Real-Time AI with LLM Streaming and Tool Calling
November 28, 2025 · Eden Team
Tags: release
Eden's LLM endpoints now support streaming responses with mid-stream tool calling. That means AI models can query your databases in real-time while generating responses.
The Best of Both Worlds
Traditional LLM APIs make you choose: streaming (for responsiveness) or tool calling (for data access). Eden gives you both:
const stream = await eden.llm.chat({
model: "claude-3-opus",
messages: [{ role: "user", content: "What's the status of order #12345?" }],
tools: [eden.tools.database_query],
stream: true
});
for await (const chunk of stream) {
if (chunk.type === 'tool_call') {
console.log(`Querying: ${chunk.tool_call.query}`);
} else {
process.stdout.write(chunk.content);
}
}The model can invoke database queries at any point during generation, with results injected back into the context seamlessly.
How It Works
Eden's LLM proxy intercepts the streaming response and:
- Detects tool calls in the stream
- Pauses streaming while executing the tool
- Runs the query through Eden's proxy layer
- Injects results back into the context
- Resumes streaming to the client
From the client's perspective, the stream appears continuous. Tool execution happens transparently.
Real-World Examples
Customer support bot:
User: "What's my order status?"
AI: "Let me check... [queries order database]
Your order #12345 shipped yesterday via FedEx.
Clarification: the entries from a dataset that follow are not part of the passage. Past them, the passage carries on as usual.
import Literature.Probability.LatticeModels.FieldCurrentsSingleSpin
import Literature.Probability.LatticeModels.CouplingPathCalculus
import HarnessLib

/-!
# Aizenman–Fernández's Proposition 5.2: the bound on the third cumulant `⟨σ_x; σ_yσ_z; σ_kσ_l⟩`, summed over `x`

Topic `Probability/LatticeModels`, namespace `Literature.Probability.LatticeModels`. Sequel of
`FieldCurrentsSingleSpin` ((3.15) for general sets, the expansion over the cluster of `x`, the
(3.16)-inequality, the triple-term bound (5.10)) and `CouplingPathCalculus` (the third cumulant
`thetaK3`, the weak GHS inequality).

Aizenman–Fernández 1986, Prop. 5.2 ((5.4), p. 425): for the Ising model in a field,

  `⟨σ_x; σ_yσ_z; σ_kσ_l⟩ ≤ {[2⟨σ_x;σ_y⟩⟨σ_kσ_z⟩_{h=0}⟨σ_l⟩ + (k ⇔ l)] + [(yz) ⇔ (kl)]} + ½{y ⇔ z}`,

proved from the representation (3.19) of the cumulant through currents with the sources
`{x} Δ A₁`, `A₁` the (odd) set of the spins `y, z, k, l` in the cluster of `x`, the bound (5.9) on
the terms with `|A₁| = 1` ((3.16) in the depleted system and Griffiths) and (5.10) on those with
`|A₁| = 3` (switching). What is used in the proof of Thm. 5.7 ((5.50)–(5.51)) is this bound for
the *diluted* systems, with the truncated factor summed over `x` by `∑_x ⟨σ_x;σ_a⟩ ≤ M/(βh)` and
the other factors bounded by their values in the full system. This file proves exactly that
statement (`sum_thetaK3_le`): for couplings `0 ≤ θ' ≤ θ` with the same uniform field `s > 0`
(`θ'_{z,g} = s`) and two distinct lattice bonds `e = {u,v}`, `e' = {k,l}` inside `Λ`,

  `∑_{x ∈ Λ} κ₃^{θ'}(σ_x; σ_e; σ_{e'}) ≤ 12 · M̄ (M̄/s + 1) · ∑_{b ∈ e} ∑_{c ∈ e'} ⟨σ_bσ_c⟩_{θ,h=0}`

where `M̄` bounds the one-point functions `⟨σ_a⟩_θ`. The per-`x` bound for `x` off the two
(disjoint) bonds is `thetaK3_disjoint_le` (the twelve terms of (5.4), organised by the odd set
`A₁`; the terms `|A₁| = 1` use `thetaTrunc_three_le` in the depleted system `θ'_S`, the terms
`|A₁| = 3` use `currentPairSum_four_conn_le`); the coincident cases `x ∈ e ∪ e'` and adjacent
bonds are elementary (`thetaK3_le_trunc`, `thetaK3_coincident_le`).

## References

* M. Aizenman, R. Fernández, J. Stat. Phys. **44** (1986) 393–454, §3.4 Cor. 3.7 (3.19), p. 415;
  §5.1 Prop. 5.2, (5.4)–(5.10), pp. 425–427; §5.2, (5.50)–(5.51), pp. 440–441
  [AizenmanFernandezJSP1986] (held: author copy `paper:url-b8cebc3f44bb`, PDF pp. 23, 33–35, 48).
-/

noncomputable section

open Finset MeasureTheory
open scoped symmDiff ENNReal

namespace Literature.Probability.LatticeModels

variable {V : Type*} [DecidableEq V]

section Kappa3

variable {G : SimpleGraph V} [G.LocallyFinite] {Λ : Finset V}

local notation "Gg" => ghostGraph G Λ
local notation "Λg" => Finset.insertNone Λ
local notation "Eg" => edgesIn (ghostGraph G Λ) (Finset.insertNone Λ)
local notation "Zg[" θ ", " X "]" =>
  gcurrentZ (ghostGraph G Λ) (Finset.insertNone Λ) θ (edgesIn (ghostGraph G Λ) (Finset.insertNone Λ)) X
local notation "Conn[" m ", " u ", " v "]" =>
  CConn (ghostGraph G Λ) (Finset.insertNone Λ) m (edgesIn (ghostGraph G Λ) (Finset.insertNone Λ)) u v
local notation "∂g" => csources (ghostGraph G Λ) (Finset.insertNone Λ)
local notation "𝒮[" m ", " b "]" => clusterCompl (ghostGraph G Λ) (Finset.insertNone Λ) m b

/-! ### The third cumulant of a spin and two spin products, in terms of correlations -/

/-- `κ₃(σ_x; σ_E; σ_{E'}) = ⟨σ_x;σ_{EΔE'}⟩ - ⟨σ_{E'}⟩⟨σ_x;σ_E⟩ - ⟨σ_E⟩⟨σ_x;σ_{E'}⟩` with
`⟨σ_x;σ_B⟩ = ⟨σ_{{x}ΔB}⟩ - ⟨σ_x⟩⟨σ_B⟩` (since `σ_Eσ_{E'} = σ_{EΔE'}`). [cite: AizenmanFernandezJSP1986, §3.4, Cor. 3.7, eq. (3.19), p. 415] -/
theorem thetaK3_spin_prod_prod_eq (θ : Sym2 (Option V) → ℝ) (x : V) (E E' : Finset V) :
    thetaK3 G Λ θ (spinAt x) (spinProduct E) (spinProduct E') =
      (thetaCorr G Λ θ ({x} ∆ (E ∆ E')) - thetaCorr G Λ θ {x} * thetaCorr G Λ θ (E ∆ E')) -
        thetaCorr G Λ θ E' * (thetaCorr G Λ θ ({x} ∆ E) - thetaCorr G Λ θ {x} * thetaCorr G Λ θ E) -
        thetaCorr G Λ θ E * (thetaCorr G Λ θ ({x} ∆ E') - thetaCorr G Λ θ {x} * thetaCorr G Λ θ E') := by
  have hx : (spinAt x : SpinConfig V → ℝ) = spinProduct {x} := (spinProduct_singleton x).symm
  have e1 : (fun σ => spinAt x σ * spinProduct E σ * spinProduct E' σ) = spinProduct ({x} ∆ (E ∆ E')) := by
    funext σ; rw [hx, spinProduct_mul_spinProduct, spinProduct_mul_spinProduct, symmDiff_assoc]
  have e2 : (fun σ => spinAt x σ * spinProduct E σ) = spinProduct ({x} ∆ E) := by
    funext σ; rw [hx, spinProduct_mul_spinProduct]
  have e3 : (fun σ => spinAt x σ * spinProduct E' σ) = spinProduct ({x} ∆ E') := by
    funext σ; rw [hx, spinProduct_mul_spinProduct]
  have e4 : (fun σ => spinProduct E σ * spinProduct E' σ) = spinProduct (E ∆ E') := by
    funext σ; rw [spinProduct_mul_spinProduct]
  unfold thetaK3
  rw [e1, e2, e3, e4, hx]
  unfold thetaCorr
  ring

/-- **Dropping the two subtracted truncations** (GKS II): for `θ ≥ 0`, `x ∈ Λ`, `E, E' ⊆ Λ`,
`κ₃(σ_x; σ_E; σ_{E'}) ≤ ⟨σ_x; σ_{EΔE'}⟩`. [cite: AizenmanFernandezJSP1986, §5.1, proof of Prop. 5.2, eq. (5.7), p. 426] -/
theorem thetaK3_le_trunc {θ : Sym2 (Option V) → ℝ} (hθ : ∀ e, 0 ≤ θ e) {x : V} (hx : x ∈ Λ) {E E' : Finset V}
    (hE : E ⊆ Λ) (hE' : E' ⊆ Λ) :
    thetaK3 G Λ θ (spinAt x) (spinProduct E) (spinProduct E') ≤
      thetaCorr G Λ θ ({x} ∆ (E ∆ E')) - thetaCorr G Λ θ {x} * thetaCorr G Λ θ (E ∆ E') := by
  rw [thetaK3_spin_prod_prod_eq]
  have h1 : 0 ≤ thetaCorr G Λ θ ({x} ∆ E) - thetaCorr G Λ θ {x} * thetaCorr G Λ θ E :=
    sub_nonneg.2 (thetaCorr_mul_le_symmDiff hθ (singleton_subset_iff.2 hx) hE)
  have h2 : 0 ≤ thetaCorr G Λ θ ({x} ∆ E') - thetaCorr G Λ θ {x} * thetaCorr G Λ θ E' :=
    sub_nonneg.2 (thetaCorr_mul_le_symmDiff hθ (singleton_subset_iff.2 hx) hE')
  have hE0 : 0 ≤ thetaCorr G Λ θ E := thetaCorr_nonneg hθ hE
  have hE0' : 0 ≤ thetaCorr G Λ θ E' := thetaCorr_nonneg hθ hE'
  nlinarith [mul_nonneg hE0' h1, mul_nonneg hE0 h2]

/-- **The coincident case `x ∈ E`** (here `E = {x} Δ {v}`): for `θ ≥ 0`,
`κ₃(σ_x; σ_xσ_v; σ_{E'}) ≤ ⟨σ_v; σ_{E'}⟩` (`σ_x² = 1` and two GKS II signs). [cite: AizenmanFernandezJSP1986, §5.1, Prop. 5.2 (coincident cases), p. 426] -/
theorem thetaK3_coincident_le {θ : Sym2 (Option V) → ℝ} (hθ : ∀ e, 0 ≤ θ e) {x v : V} (hx : x ∈ Λ) (hv : v ∈ Λ)
    {E' : Finset V} (hE' : E' ⊆ Λ) :
    thetaK3 G Λ θ (spinAt x) (spinProduct ({x} ∆ {v})) (spinProduct E') ≤
      thetaCorr G Λ θ ({v} ∆ E') - thetaCorr G Λ θ {v} * thetaCorr G Λ θ E' := by
  rw [thetaK3_spin_prod_prod_eq]
  have hxv' : ({x} ∆ {v} : Finset V) ⊆ Λ := symmDiff_le_sup.trans (sup_le (singleton_subset_iff.2 hx) (singleton_subset_iff.2 hv))
  have e1 : ({x} ∆ (({x} ∆ {v}) ∆ E') : Finset V) = {v} ∆ E' := by
    rw [symmDiff_assoc, symmDiff_symmDiff_cancel_left]
  have e2 : ({x} ∆ ({x} ∆ {v}) : Finset V) = {v} := symmDiff_symmDiff_cancel_left _ _
  rw [e1, e2]
  -- the two dropped terms
  have h1 : 0 ≤ thetaCorr G Λ θ (({x} ∆ {v}) ∆ E') - thetaCorr G Λ θ ({x} ∆ {v}) * thetaCorr G Λ θ E' :=
    sub_nonneg.2 (thetaCorr_mul_le_symmDiff hθ hxv' hE')
  have h2 : 0 ≤ thetaCorr G Λ θ ({x} ∆ E') - thetaCorr G Λ θ {x} * thetaCorr G Λ θ E' :=
    sub_nonneg.2 (thetaCorr_mul_le_symmDiff hθ (singleton_subset_iff.2 hx) hE')
  have hx0 : 0 ≤ thetaCorr G Λ θ {x} := thetaCorr_nonneg hθ (singleton_subset_iff.2 hx)
  have hE0 : 0 ≤ thetaCorr G Λ θ ({x} ∆ {v}) := thetaCorr_nonneg hθ hxv'
  nlinarith [mul_nonneg hx0 h1, mul_nonneg hE0 h2]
Tracking number: 789xyz. Expected delivery: Thursday."Data analysis assistant:
User: "How did sales compare this month vs last month?"
AI: "I'll pull those numbers... [queries analytics database]
This month: $2.3M (+15% vs last month)
Top performers: Widget Pro ($890K), Gadget Plus ($450K)"DevOps chatbot:
User: "Is the Redis cluster healthy?"
AI: "Checking cluster status... [queries Redis INFO]
All 6 nodes operational. Memory usage: 67%.
Replication lag: <1ms. No issues detected."Faster Connection Pooling
We also migrated from r2d2_redis to deadpool for async connection pooling:
| Metric | Before | After | Improvement |
|--------|--------|-------|-------------|
| Connection acquisition | 450µs | 120µs | 3.75x faster |
| Memory per connection | 8KB | 4KB | 50% less |
| Max throughput | 45K req/s | 63K req/s | 40% higher |
Deadpool's native async/await support integrates perfectly with Eden's Tokio-based architecture. No more blocking pool acquisition or thread synchronization overhead.